Hands-On Guide to Implement ResNet50 in PyTorch with TPU

In this article, we will demonstrate the implementation of ResNet50, a Deep Convolutional Neural Network, in PyTorch with TPU. The model will be trained and tested in the PyTorch/XLA environment in the task of classifying the CIFAR10 dataset. We will also check the time consumed in training this model in 50 epochs.
ResNet50 in PyTorch with TPU

PyTorch is consistently adding a boost to the field of Computer Vision and Deep Learning by providing a number of powerful tools and techniques. In the field of computer vision where the deep learning based executions are to be dealt with heavy image datasets, an accelerated environment is needed to fasten the execution process with an acceptable accuracy level. PyTorch provides this feature through the XLA (Accelerated Linear Algebra), a compiler for linear algebra that can target multiple types of hardware, including GPU, and TPU. The PyTorch/XLA environment is integrated with the Google Cloud TPU and an accelerated speed of execution is achieved.

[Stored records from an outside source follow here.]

import Summits.ValiantsHypothesis.ValiantsHypothesis.Theorems.DivisionGapSquareGridDimersDivisionEasy
import Summits.ValiantsHypothesis.ValiantsHypothesis.Theorems.DivisionGapZeroOneTransferProjClosure
import Summits.ValiantsHypothesis.ValiantsHypothesis.Theorems.DivisionGapZeroOneTransferStubFormulaGridProjection
import Literature.Computability.AlgebraicComplexity.ArithCircuitProofs
import Literature.Computability.AlgebraicComplexity.QuasiPolynomialFormulasProofs

/-!
# Crux `ZeroOneTransfer` (stmt-ValiantsHypothesis-5066), line `planar-dimer-sign-elimination` —
the reduction `SignElimination → ZeroOneTransfer` (the line's composition, every other stub landed)

`signEliminationReduction`: the bet (S) of line `planar-dimer-sign-elimination` — "a 0/1-coefficient
family over `ℝ≥0` whose complexification is a quasi-polynomial Valiant projection over `ℂ` of the
square-grid dimer polynomial `PM_ℂ(N)` is a ratio `f_n · Σ_i m_i = Σ_j g_j` of two short sums of
MONOTONE grid-dimer projections" (stated inline as the hypothesis `hS`, verbatim the registered stub
`stub_signElimination`) — implies the crux `DivisionGap.ZeroOneTransfer`.  This is the line's
composition `ZeroOneTransfer_of` with its three other stubs replaced by the tree theorems that now
prove them: (U) `stub_formulaGridProjection` (formulas are projections of grid dimers over every
commutative semiring, Theorems/DivisionGapZeroOneTransferStubFormulaGridProjection.lean), (G)
`squareGridDimersDivisionEasy_proof` (item 5072, urban renewal) and (F1) `stub_projClosure`
(projection closure of division certificates with zero constants).  Glue: `VP ⊆ VQP`
(`IsVPFamily.isVQPFamily`) and `VQP_e = VQP` (`BCS1997_thm_21_33_holds`) bound the formula size of the
complexification quasi-polynomially, (U) at `R = ℂ` gives the hypothesis of (S); (S) returns
`f_n · M = G`; (G) gives one cofactor for `PM_{ℝ≥0}(N)`, (F1) transports it to every summand, and the
bookkeeping `sum_prod_bound` / `quotient_bound` / `arith` / `absorb₁` / `absorb₂` (the planner's glue of
the skeleton `Cruxes/ZeroOneTransfer/Lines/planar_dimer_sign_elimination.lean`, reproduced) assembles
the cofactor `H = (Σ m_i) · Π hm_i · Π hg_j` of `f_n` under one quasi-polynomial bound.

Companion of `stub_spanReduction` (line `arborescence-span`) and `forestQuotientReduction` (line
`hidden-markov-intertwiner`): with it, each of the three r1 lines of the crux is reduced to its single
bet.  Unconditional; axioms `propext`, `Classical.choice`, `Quot.sound`.
-/

open MvPolynomial Finset
open scoped BigOperators
open Literature.Computability.AlgebraicComplexity
open Summit.ValiantsHypothesis.ValiantsHypothesis.Theses.DivisionGap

In this article, we will demonstrate the implementation of ResNet50, a Deep Convolutional Neural Network, in PyTorch with TPU. The model will be trained and tested in the PyTorch/XLA environment in the task of classifying the CIFAR10 dataset. We will also check the time consumed in training this model in 50 epochs.

Implementing ResNet50 in Pytorch

To avail the facility of TPU, this implementation was done in the Google Colab. To start with, first, we need to select the TPU from Hardware accelerators under the notebook settings.

ResNet50 in PyTorch with TPU

After selecting the TPU, we will verify the environment using the below line of codes:-

import os
assert os.environ['COLAB_TPU_ADDR']

It will be executed successfully if the TPU is enabled otherwise it will throw the ‘KeyError: ‘COLAB_TPU_ADDR’’. You can also check the TPU by printing its address.

TPU_Path = 'grpc://'+os.environ['COLAB_TPU_ADDR']
print('TPU Address:', TPU_Path)

In the next step, we will install the XLA environment to accelerate the execution process. The same we have done in one of our last articles where we have implemented the convolutional neural network.

VERSION = "20200516"
!curl https://raw.githubusercontent.com/pytorch/xla/master/contrib/scripts/env-setup.py -o pytorch-xla-env-setup.py
!python pytorch-xla-env-setup.py --version $VERSION

Now, we will import all the required libraries here.

from matplotlib import pyplot as plt
import numpy as np
import os
import time
import torch
import torch.nn as nn
import torch.nn.functional as F
import torch.optim as optim
import torch_xla
import torch_xla.core.xla_model as xm
import torch_xla.debug.metrics as met
import torch_xla.distributed.parallel_loader as pl
import torch_xla.distributed.xla_multiprocessing as xmp
import torch_xla.utils.utils as xu
import torchvision
from torchvision import datasets, transforms
import time
from google.colab.patches import cv2_imshow
import cv2

After importing the libraries, we will define and initialize the required parameters.

# Define Parameters
FLAGS = {}
FLAGS['data_dir'] = "/tmp/cifar"
FLAGS['batch_size'] = 128
FLAGS['num_workers'] = 4
FLAGS['learning_rate'] = 0.02
FLAGS['momentum'] = 0.9
FLAGS['num_epochs'] = 50
FLAGS['num_cores'] = 8
FLAGS['log_steps'] = 20
FLAGS['metrics_debug'] = False

In the next step, we will define the ResNet50 model.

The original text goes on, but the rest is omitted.